Programme de prévention des grossesses
Le valproate est un tératogène puissant entraînant un risque élevé de malformations congénitales et de troubles neurodéveloppementaux chez les enfants exposés in utero (voir «Grossesse/Allaitement»).

Orfiril est contre-indiqué dans les cas suivants:
Traitement de l’épilepsie
•Orfiril est contre-indiqué chez les femmes enceintes, sauf si aucune alternative thérapeutique ne rentre en ligne de compte et après information détaillée de la patiente sur les risques encourus (voir les rubriques «Contre-indications» et «Grossesse/Allaitement»).
•Orfiril est contre-indiqué chez les jeunes filles et les femmes en âges de procréer, sauf si toutes les conditions du programme de prévention des grossesses sont remplies (voir les rubriques «Contre-indications» et «Grossesse/Allaitement»).

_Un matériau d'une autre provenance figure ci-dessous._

import Literature.MathematicalPhysics.QuantumFieldTheory.Balaban1983to89.B5G183FreeRowSum
import Literature.MathematicalPhysics.QuantumFieldTheory.Balaban1983to89.B4Sect5Torus

/-!
# `Balaban1983to89.B5Eq129CoshWeightFactorLetters` — T. Bałaban, *Propagators and renormalization transformations for lattice gauge theories. I*,
# Commun. Math. Phys. **95** (1984) 17–40 [Balaban1984PropagatorsI] p. 36 (exponential weights `e^{⟨q,x⟩}`, «q ∈ R^d sufficiently small») and Prop. 1.2
# (1.110) p. 35, with [Balaban1985BackgroundPropagators] Thm 3.1 (3.42) p. 397 (`e^{−δ₀d(y,y′)}`): **THE ONE-FACTOR LETTERS OF THE PRODUCT `cosh` WEIGHT
# `W_c(y) = Π_μ cosh(a·dist(c_μ − y_μ, N_μℤ))` — (1) each factor is a one-dimensional supersolution factor ON `ℤ∕N_μ` WITH AN ARBITRARY CENTRE:
# `cosh(a·d(c − (y+1))) + cosh(a·d(c − (y−1))) ≤ 2cosh a·cosh(a·d(c − y))`; (2) the factorisation `W_c = (ν-factor)·Π_{μ≠ν}(…)`; (3) the distance
# dictionary `d(0 − s) = dist(s, N_νℤ) = min(s, N_ν − s)`; (4) the OFF-SLICE SHIFT `cosh(a·d(u + v)) ≤ e^{a·d(u)}·cosh(a·d(v))` (`a ≥ 0`), read on a factor as
# `cosh(a·d(c − y)) ≤ e^{a·min(y, N−y)}·cosh(a·d(c))`** — the inputs that turn the abstract weight hypotheses of the WEIGHTED ∇-row (P-J-1b) of the pub-balaban
# NE9 chain's storey J (row L13; `B5Eq129FreeResolventWeightedMarginal` §3 `prod_weight_transverse_defect` ∕ `B5Eq129FreeResolventWeightedGradientRow`) into
# statements about the OWNER's weight of `B5Eq129CoshSupersolution`, for EVERY centre `c` (t4-ne9-idea-1 g129's `transverse_weight_supersolution` §J3 and
# `cosh_circDist_shift_le` §J8, Mathlib-only scratch under FREEZE (0) — here in the tree's `circAbs` vocabulary with unequal periods; credit theirs)

statement-level skeleton of published theorems with citation tags; proofs where landed; nothing here is a claim about the Yang–Mills mass gap

CITATION HEADER (lean-in-tree rule).  Audit cell `pub-balaban`, sub-cell `t4`, BINDER row NE9; filed by NE9 crux-team LEAF PROVER 05
(`b2b-balaban-t4-ne9-formalise-leaf-05`, gen 81).  OBJECT: the product `cosh` weight of [Balaban1984PropagatorsI] p. 36 EXACTLY as written out in the OWNER's
`B5Eq129CoshSupersolution` (`Π_μ Real.cosh (a * circAbs (N μ) ((c μ − y μ).val))`, `B4TorusKernel.MultiPeriod.circAbs`; no `def`).  CONTENT: [folklore]
(`cosh` addition formulae, the triangle inequality `B4Sect5Torus.circAbs_add_le` and the symmetry `circAbs_neg` of the torus distance, `B5G183FreeRowSum.cosh_circAbs_step`
USED BY NAME — credit pv15 ∕ the OWNER).  Mathematics of (4): t4-ne9-idea-1 g129 `t4/ideate/NE9/lens1-g129/lean/PJ1Bcycle_g129.NOT-TO-FILE.lean` §J8 l.1880–1930
(credit).  Nothing of print is asserted.

WHAT IS PROVED (sorry-free; proof lane — 0 `def`).
* §1 **`cosh_factor_step`** — `cosh(a·d((c − (y+1)).val)) + cosh(a·d((c − (y−1)).val)) ≤ 2cosh a·cosh(a·d((c − y).val))` on `ZMod n`, ANY centre `c`: VERBATIM the
  one-factor binder `hst` of `B5Eq129FreeResolventWeightedMarginal.prod_weight_transverse_defect` at `ψ_μ(y) = cosh(a_μ·circAbs(N μ)((c μ − y).val))` (its `hpos` is
  `Real.cosh_pos`); `cosh_factor_pos`, `one_le_cosh_factor`.
* §2 **`weight_eq_factor_mul_transverse`** — `W_c(y) = cosh(a·d((c ν − y ν).val))·Π_{μ ∈ univ.erase ν} cosh(a·d((c μ − y μ).val))` (the ν-free product is the
  transverse weight `Φ` of P-J-1b); `transverse_le_weight` (`Φ ≤ W_c`, each factor `≥ 1`).
* §3 **`circAbs_val_eq_min`** — `circAbs n (s.val) = min(s.val, n − s.val)`; **`circAbs_neg_val`** — `circAbs n ((−s).val) = circAbs n (s.val)`; hence
  **`cosh_factor_centre_zero`** — `cosh(a·d((0 − s).val)) = cosh(a·min(s.val, n − s.val))`: the ν-factor centred ON the source slice is the longitudinal weight
  `φ(min(x_ν, N_ν − x_ν))`, `φ = cosh(a·)`, of `B5Eq129FreeResolventWeightedGradientRow.weighted_sum_abs_sub_le_cosh` ((W-0)).
* §4 **`cosh_circAbs_add_le`** — `cosh(a·d(u + v)) ≤ exp(a·d(u))·cosh(a·d(v))` (`a ≥ 0`, `u v : ℤ`); **`cosh_factor_le_exp_mul_centre`** —
  `cosh(a·d((c − y).val)) ≤ exp(a·min(y.val, n − y.val))·cosh(a·d((c − 0).val))`: an OFF-SLICE centre costs the factor's value AT THE SOURCE and turns the
  longitudinal weight into `φ = exp(a·)` ((W-1)∕(W-1′)); `exp_nat_monotone`, the `φ`-binders of `weighted_sum_abs_sub_le` at `φ = exp(a·)`.
HONEST SCOPE.  Letters about a weight, no kernel: the junction with (P-J-1b) (`Σ_x W_c(x)|k(x−e_ν) − k(x)| ≤ W_c(0)·[(1 + e^a)G(0) + 2sinh a·Σ_j e^{aj}G(j)]`) is a
separate file behind `B5Eq129FreeResolventWeightedGradientRow`.  ONE input of ONE letter of ONE un-opened storey (J) of row L13; NOT the ∇-line of (3.42), NOT
Tier P, NOT NE9 (cell pub-balaban: NE9 NOT PRINTED ∕ NOT PROVED; «NE9 ⇐ the named binders»; row WALLED ON A MODEL (O-NE9-1; #5 UNRULED); spine PROVED 0∕9;
rung (B)+1 finite T⁴ — NOT infinite volume, NOT mass gap, NOT BetaPertH, NOT Clay).  HONEST DEPENDENCY: continuum YM on T⁴ ⇐ BetaPertH ∧ nine spine estimates
(0/9 proved); BetaPertH ⇐ (D1) ∧ (D4) ∧ CAP+tail; G-an2-4 gates asym, D1 and NE2/3/4.  NEW file importing `B5G183FreeRowSum` and `B4Sect5Torus` only; nothing
modified.  Net new unproved facts: 0.
-/

noncomputable section

open scoped BigOperators

namespace Literature.MathematicalPhysics.QuantumFieldTheory.Balaban1983to89.B5Eq129CoshWeightFactorLetters

open B5Prop11Plancherel (Tor)
open B4TorusKernel.MultiPeriod (circAbs circAbs_nonneg circAbs_add_mul)
open B4Sect5Torus (circAbs_add_le circAbs_neg circAbs_zero)
open B5G183FreeRowSum (cosh_circAbs_step circAbs_val_eq)

/-! ## §1 One factor of the product weight is a one-dimensional supersolution factor, for every centre -/

section OneFactor

variable {n : ℕ} [NeZero n]

/-- **THE ONE-FACTOR STEP ON `ℤ∕n` WITH AN ARBITRARY CENTRE `c`**:
`cosh(a·d((c − (y+1)).val)) + cosh(a·d((c − (y−1)).val)) ≤ 2cosh a·cosh(a·d((c − y).val))`, `d = circAbs n` — VERBATIM the binder `hst` of
`B5Eq129FreeResolventWeightedMarginal.prod_weight_transverse_defect` at `ψ(y) = cosh(a·circAbs n ((c − y).val))` (pv15's `cosh_circAbs_step` after the
representative bookkeeping `circAbs_val_eq`; the OWNER's `weight_stencil'` does the same inside a `d`-fold product). [folklore]
[cite: Balaban1984PropagatorsI, p.36, (1.110) p.35] -/
theorem cosh_factor_step (a : ℝ) (c y : ZMod n) :
    Real.cosh (a * (circAbs n ((c - (y + 1) : ZMod n).val) : ℝ)) + Real.cosh (a * (circAbs n ((c - (y - 1) : ZMod n).val) : ℝ))
      ≤ 2 * Real.cosh a * Real.cosh (a * (circAbs n ((c - y : ZMod n).val) : ℝ)) := by
  have hP : 1 ≤ n := Nat.one_le_iff_ne_zero.mpr (NeZero.ne _)
  set z : ℤ := (((c - y : ZMod n).val : ℕ) : ℤ) with hz
  have hzc : ((z : ℤ) : ZMod n) = c - y := by
    rw [hz, Int.cast_natCast, ZMod.natCast_zmod_val]
  have e1 : circAbs n (((c - (y + 1) : ZMod n).val : ℕ) : ℤ) = circAbs n (z - 1) :=
    circAbs_val_eq _ _ (by push_cast; rw [hzc]; ring)
  have e2 : circAbs n (((c - (y - 1) : ZMod n).val : ℕ) : ℤ) = circAbs n (z + 1) :=
    circAbs_val_eq _ _ (by push_cast; rw [hzc]; ring)
  rw [e1, e2, add_comm]
  exact cosh_circAbs_step hP a z

omit [NeZero n] in
/-- each factor is positive (the binder `hpos` of `prod_weight_transverse_defect` is `Real.cosh_pos`). [folklore] [cite: Balaban1984PropagatorsI, p.36] -/
theorem cosh_factor_pos (a : ℝ) (c y : ZMod n) : 0 < Real.cosh (a * (circAbs n ((c - y : ZMod n).val) : ℝ)) :=
  Real.cosh_pos _

omit [NeZero n] in
/-- each factor is `≥ 1`. [folklore] [cite: Balaban1984PropagatorsI, p.36] -/
theorem one_le_cosh_factor (a : ℝ) (c y : ZMod n) : 1 ≤ Real.cosh (a * (circAbs n ((c - y : ZMod n).val) : ℝ)) :=
  Real.one_le_cosh _

end OneFactor

/-! ## §2 The factorisation of the OWNER's weight into its ν-factor and the ν-free (transverse) product -/

section Factorisation

variable {d : ℕ} (N : Fin d → ℕ)

/-- **`W_c(y) = (ν-factor)·(transverse weight)`**: `Π_μ cosh(a·d((c μ − y μ).val)) = cosh(a·d((c ν − y ν).val))·Π_{μ ∈ univ.erase ν} cosh(a·d((c μ − y μ).val))` —
the ν-free product is the transverse weight `Φ` of `B5Eq129FreeResolventWeightedMarginal` §3 ∕ `B5Eq129FreeResolventWeightedGradientRow`. [folklore]
[cite: Balaban1984PropagatorsI, p.36] -/
theorem weight_eq_factor_mul_transverse (a : ℝ) (c y : Tor N) (ν : Fin d) :
    ∏ μ, Real.cosh (a * (circAbs (N μ) ((c μ - y μ : ZMod (N μ)).val) : ℝ)) =
      Real.cosh (a * (circAbs (N ν) ((c ν - y ν : ZMod (N ν)).val) : ℝ)) *
        ∏ μ ∈ Finset.univ.erase ν, Real.cosh (a * (circAbs (N μ) ((c μ - y μ : ZMod (N μ)).val) : ℝ)) :=
  (Finset.mul_prod_erase Finset.univ (fun μ => Real.cosh (a * (circAbs (N μ) ((c μ - y μ : ZMod (N μ)).val) : ℝ)))
    (Finset.mem_univ ν)).symm

/-- the transverse weight is dominated by the full weight (the ν-factor is `≥ 1`). [folklore] [cite: Balaban1984PropagatorsI, p.36] -/
theorem transverse_le_weight (a : ℝ) (c y : Tor N) (ν : Fin d) :
    ∏ μ ∈ Finset.univ.erase ν, Real.cosh (a * (circAbs (N μ) ((c μ - y μ : ZMod (N μ)).val) : ℝ)) ≤
      ∏ μ, Real.cosh (a * (circAbs (N μ) ((c μ - y μ : ZMod (N μ)).val) : ℝ)) := by
  rw [weight_eq_factor_mul_transverse N a c y ν]
  exact le_mul_of_one_le_left (Finset.prod_nonneg fun μ _ => (Real.cosh_pos _).le) (Real.one_le_cosh _)

/-- the transverse weight is positive. [folklore] [cite: Balaban1984PropagatorsI, p.36] -/
theorem transverse_pos (a : ℝ) (c y : Tor N) (ν : Fin d) :
    0 < ∏ μ ∈ Finset.univ.erase ν, Real.cosh (a * (circAbs (N μ) ((c μ - y μ : ZMod (N μ)).val) : ℝ)) :=
  Finset.prod_pos fun _ _ => Real.cosh_pos _

end Factorisation

/-! ## §3 The distance dictionary: `circAbs` of a canonical representative is the cycle distance `min(s, n − s)` -/

section Dictionary

variable {n : ℕ} [NeZero n]

/-- `circAbs n (s.val) = min(s.val, n − s.val)` (the representative `s.val ∈ [0, n)` needs no reduction): the torus distance of [B5′] p. 36 l. 20–23 read on
canonical representatives. [folklore] [cite: Balaban1984PropagatorsI, p.36 l.20–23, dictionary] -/
theorem circAbs_val_eq_min (s : ZMod n) : circAbs n ((s.val : ℕ) : ℤ) = ((min s.val (n - s.val) : ℕ) : ℤ) := by
  have hs : s.val < n := ZMod.val_lt s
  have hmod : ((s.val : ℕ) : ℤ) % (n : ℤ) = s.val := Int.emod_eq_of_lt (by positivity) (by exact_mod_cast hs)
  unfold circAbs
  rw [hmod, Nat.cast_min, Nat.cast_sub hs.le]

/-- `circAbs n ((−s).val) = circAbs n (s.val)` (the torus distance is symmetric). [folklore] [cite: Balaban1984PropagatorsI, p.36 l.20–23, dictionary] -/
theorem circAbs_neg_val (s : ZMod n) : circAbs n (((-s : ZMod n).val : ℕ) : ℤ) = circAbs n ((s.val : ℕ) : ℤ) := by
  have hP : 1 ≤ n := Nat.one_le_iff_ne_zero.mpr (NeZero.ne _)
  rw [circAbs_val_eq (-s) (-((s.val : ℕ) : ℤ)) (by push_cast; rw [ZMod.natCast_zmod_val]), circAbs_neg hP]

/-- **THE ν-FACTOR CENTRED ON THE SOURCE SLICE IS THE `cosh` LONGITUDINAL WEIGHT OF (W-0)**:
`cosh(a·circAbs n ((0 − s).val)) = cosh(a·min(s.val, n − s.val))` — the weight `φ(min(x_ν, N_ν − x_ν))`, `φ = cosh(a·)`, of
`B5Eq129FreeResolventWeightedGradientRow.weighted_sum_abs_sub_le_cosh`. [folklore] [cite: Balaban1984PropagatorsI, p.36] -/
theorem cosh_factor_centre_zero (a : ℝ) (s : ZMod n) :
    Real.cosh (a * (circAbs n ((0 - s : ZMod n).val) : ℝ)) = Real.cosh (a * ((min s.val (n - s.val) : ℕ) : ℝ)) := by
  rw [zero_sub, circAbs_neg_val, circAbs_val_eq_min]
  norm_cast

end Dictionary

/-! ## §4 The off-slice shift: a centre off the source slice costs the factor's value at the source and an `exp` longitudinal weight -/

section Shift

/-- **THE OFF-SLICE SHIFT** (t4-ne9-idea-1 g129's `cosh_circDist_shift_le`): for `a ≥ 0` and `u v : ℤ`,
`cosh(a·d(u + v)) ≤ exp(a·d(u))·cosh(a·d(v))`, `d = circAbs n` — triangle inequality for the torus distance, monotonicity of `cosh`, and
`cosh(p + q) = cosh p·cosh q + sinh p·sinh q ≤ (cosh p + sinh p)·cosh q = e^p·cosh q` for `p ≥ 0`. [folklore] [cite: Balaban1984PropagatorsI, p.36] -/
theorem cosh_circAbs_add_le {n : ℕ} (hn : 1 ≤ n) {a : ℝ} (ha : 0 ≤ a) (u v : ℤ) :
    Real.cosh (a * (circAbs n (u + v) : ℝ)) ≤ Real.exp (a * (circAbs n u : ℝ)) * Real.cosh (a * (circAbs n v : ℝ)) := by
  have hu : (0 : ℝ) ≤ circAbs n u := by exact_mod_cast circAbs_nonneg hn u
  have hv : (0 : ℝ) ≤ circAbs n v := by exact_mod_cast circAbs_nonneg hn v
  have huv : (0 : ℝ) ≤ circAbs n (u + v) := by exact_mod_cast circAbs_nonneg hn (u + v)
  have htri : ((circAbs n (u + v) : ℤ) : ℝ) ≤ circAbs n u + circAbs n v := by exact_mod_cast circAbs_add_le hn u v
  have hp : 0 ≤ a * circAbs n u := mul_nonneg ha hu
  have hq : 0 ≤ a * circAbs n v := mul_nonneg ha hv
  calc Real.cosh (a * (circAbs n (u + v) : ℝ))
      ≤ Real.cosh (a * circAbs n u + a * circAbs n v) := by
        rw [Real.cosh_le_cosh, abs_of_nonneg (mul_nonneg ha huv), abs_of_nonneg (add_nonneg hp hq), ← mul_add]
        exact mul_le_mul_of_nonneg_left htri ha
    _ = Real.cosh (a * circAbs n u) * Real.cosh (a * circAbs n v) + Real.sinh (a * circAbs n u) * Real.sinh (a * circAbs n v) :=
        Real.cosh_add _ _
    _ ≤ Real.cosh (a * circAbs n u) * Real.cosh (a * circAbs n v) + Real.sinh (a * circAbs n u) * Real.cosh (a * circAbs n v) := by
        have h1 : Real.sinh (a * circAbs n v) ≤ Real.cosh (a * circAbs n v) := (Real.sinh_lt_cosh _).le
        have h2 : 0 ≤ Real.sinh (a * circAbs n u) := Real.sinh_nonneg_iff.mpr hp
        nlinarith
    _ = Real.exp (a * (circAbs n u : ℝ)) * Real.cosh (a * (circAbs n v : ℝ)) := by
        rw [← Real.cosh_add_sinh (a * (circAbs n u : ℝ))]
        ring

variable {n : ℕ} [NeZero n]

/-- **ONE FACTOR WITH AN OFF-SLICE CENTRE** (the (W-1′) reading): for `a ≥ 0` and `c y : ZMod n`,
`cosh(a·d((c − y).val)) ≤ exp(a·min(y.val, n − y.val))·cosh(a·d((c − 0).val))` — the factor at `y` is at most the `exp` longitudinal weight
`φ(min(y, n − y))`, `φ = exp(a·)` (the `φ` of `B5Eq129FreeResolventWeightedGradientRow.weighted_sum_abs_sub_le`), times the factor's value AT THE SOURCE `0`.
[folklore] [cite: Balaban1984PropagatorsI, p.36] -/
theorem cosh_factor_le_exp_mul_centre {a : ℝ} (ha : 0 ≤ a) (c y : ZMod n) :
    Real.cosh (a * (circAbs n ((c - y : ZMod n).val) : ℝ)) ≤
      Real.exp (a * ((min y.val (n - y.val) : ℕ) : ℝ)) * Real.cosh (a * (circAbs n ((c - 0 : ZMod n).val) : ℝ)) := by
  have hP : 1 ≤ n := Nat.one_le_iff_ne_zero.mpr (NeZero.ne _)
  have e1 : circAbs n (((c - y : ZMod n).val : ℕ) : ℤ) = circAbs n (-((y.val : ℕ) : ℤ) + ((c.val : ℕ) : ℤ)) :=
    circAbs_val_eq _ _ (by push_cast; rw [ZMod.natCast_zmod_val, ZMod.natCast_zmod_val]; ring)
  have e2 : circAbs n (((c - 0 : ZMod n).val : ℕ) : ℤ) = circAbs n ((c.val : ℕ) : ℤ) := by rw [sub_zero]
  have e3 : ((circAbs n (-((y.val : ℕ) : ℤ)) : ℤ) : ℝ) = ((min y.val (n - y.val) : ℕ) : ℝ) := by
    rw [circAbs_neg hP, circAbs_val_eq_min]; norm_cast
  rw [e1, e2, ← e3]
  exact cosh_circAbs_add_le hP ha _ _

/-- `exp` on `ℕ·a`, `a ≥ 0`, is monotone (the `hφ` binder of `weighted_sum_abs_sub_le` at `φ = exp(a·)`, the one-sided exponential weight of [B5′] p. 36;
`hφ0` is `Real.exp_nonneg`). [folklore] [cite: Balaban1984PropagatorsI, p.36] -/
theorem exp_nat_monotone {a : ℝ} (ha : 0 ≤ a) : Monotone fun j : ℕ => Real.exp (a * j) := by
  intro i j hij
  exact Real.exp_le_exp.mpr (mul_le_mul_of_nonneg_left (by exact_mod_cast hij) ha)

/-- the `exp` increments: `e^{a(j+1)} − e^{a(j−1)} = 2·sinh a·e^{aj}` for `1 ≤ j` (the interior coefficients of `weighted_sum_abs_sub_le` at `φ = exp(a·)`;
(W-1)). [folklore] [cite: Balaban1984PropagatorsI, p.36] -/
theorem exp_succ_sub_exp_pred {a : ℝ} {j : ℕ} (hj : 1 ≤ j) :
    Real.exp (a * ((j + 1 : ℕ) : ℝ)) - Real.exp (a * ((j - 1 : ℕ) : ℝ)) = 2 * Real.sinh a * Real.exp (a * j) := by
  rw [Nat.cast_sub hj]
  push_cast
  rw [show a * ((j : ℝ) + 1) = a * j + a by ring, show a * ((j : ℝ) - 1) = a * j - a by ring, Real.exp_add, Real.exp_sub,
    Real.sinh_eq, Real.exp_neg]
  have h := Real.exp_pos a
  field_simp

/-- the `exp` edge coefficient: `e^{a·0} + e^{a·1} = 1 + e^a` ((W-1)). [folklore] [cite: Balaban1984PropagatorsI, p.36] -/
theorem exp_zero_add_exp_one (a : ℝ) : Real.exp (a * ((0 : ℕ) : ℝ)) + Real.exp (a * ((1 : ℕ) : ℝ)) = 1 + Real.exp a := by
  simp

end Shift

end Literature.MathematicalPhysics.QuantumFieldTheory.Balaban1983to89.B5Eq129CoshWeightFactorLetters

end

Traitement et prévention des troubles bipolaires

•Orfiril est contre-indiqué chez les femmes enceintes (voir les rubriques «Mises en garde et précautions» et «Grossesse/Allaitement»).
•Orfiril est contre-indiqué chez les femmes en âge de procréer, sauf si toutes les conditions du programme de prévention des grossesses sont remplies (voir les rubriques «Mises en garde et précautions» et «Grossesse/Allaitement»).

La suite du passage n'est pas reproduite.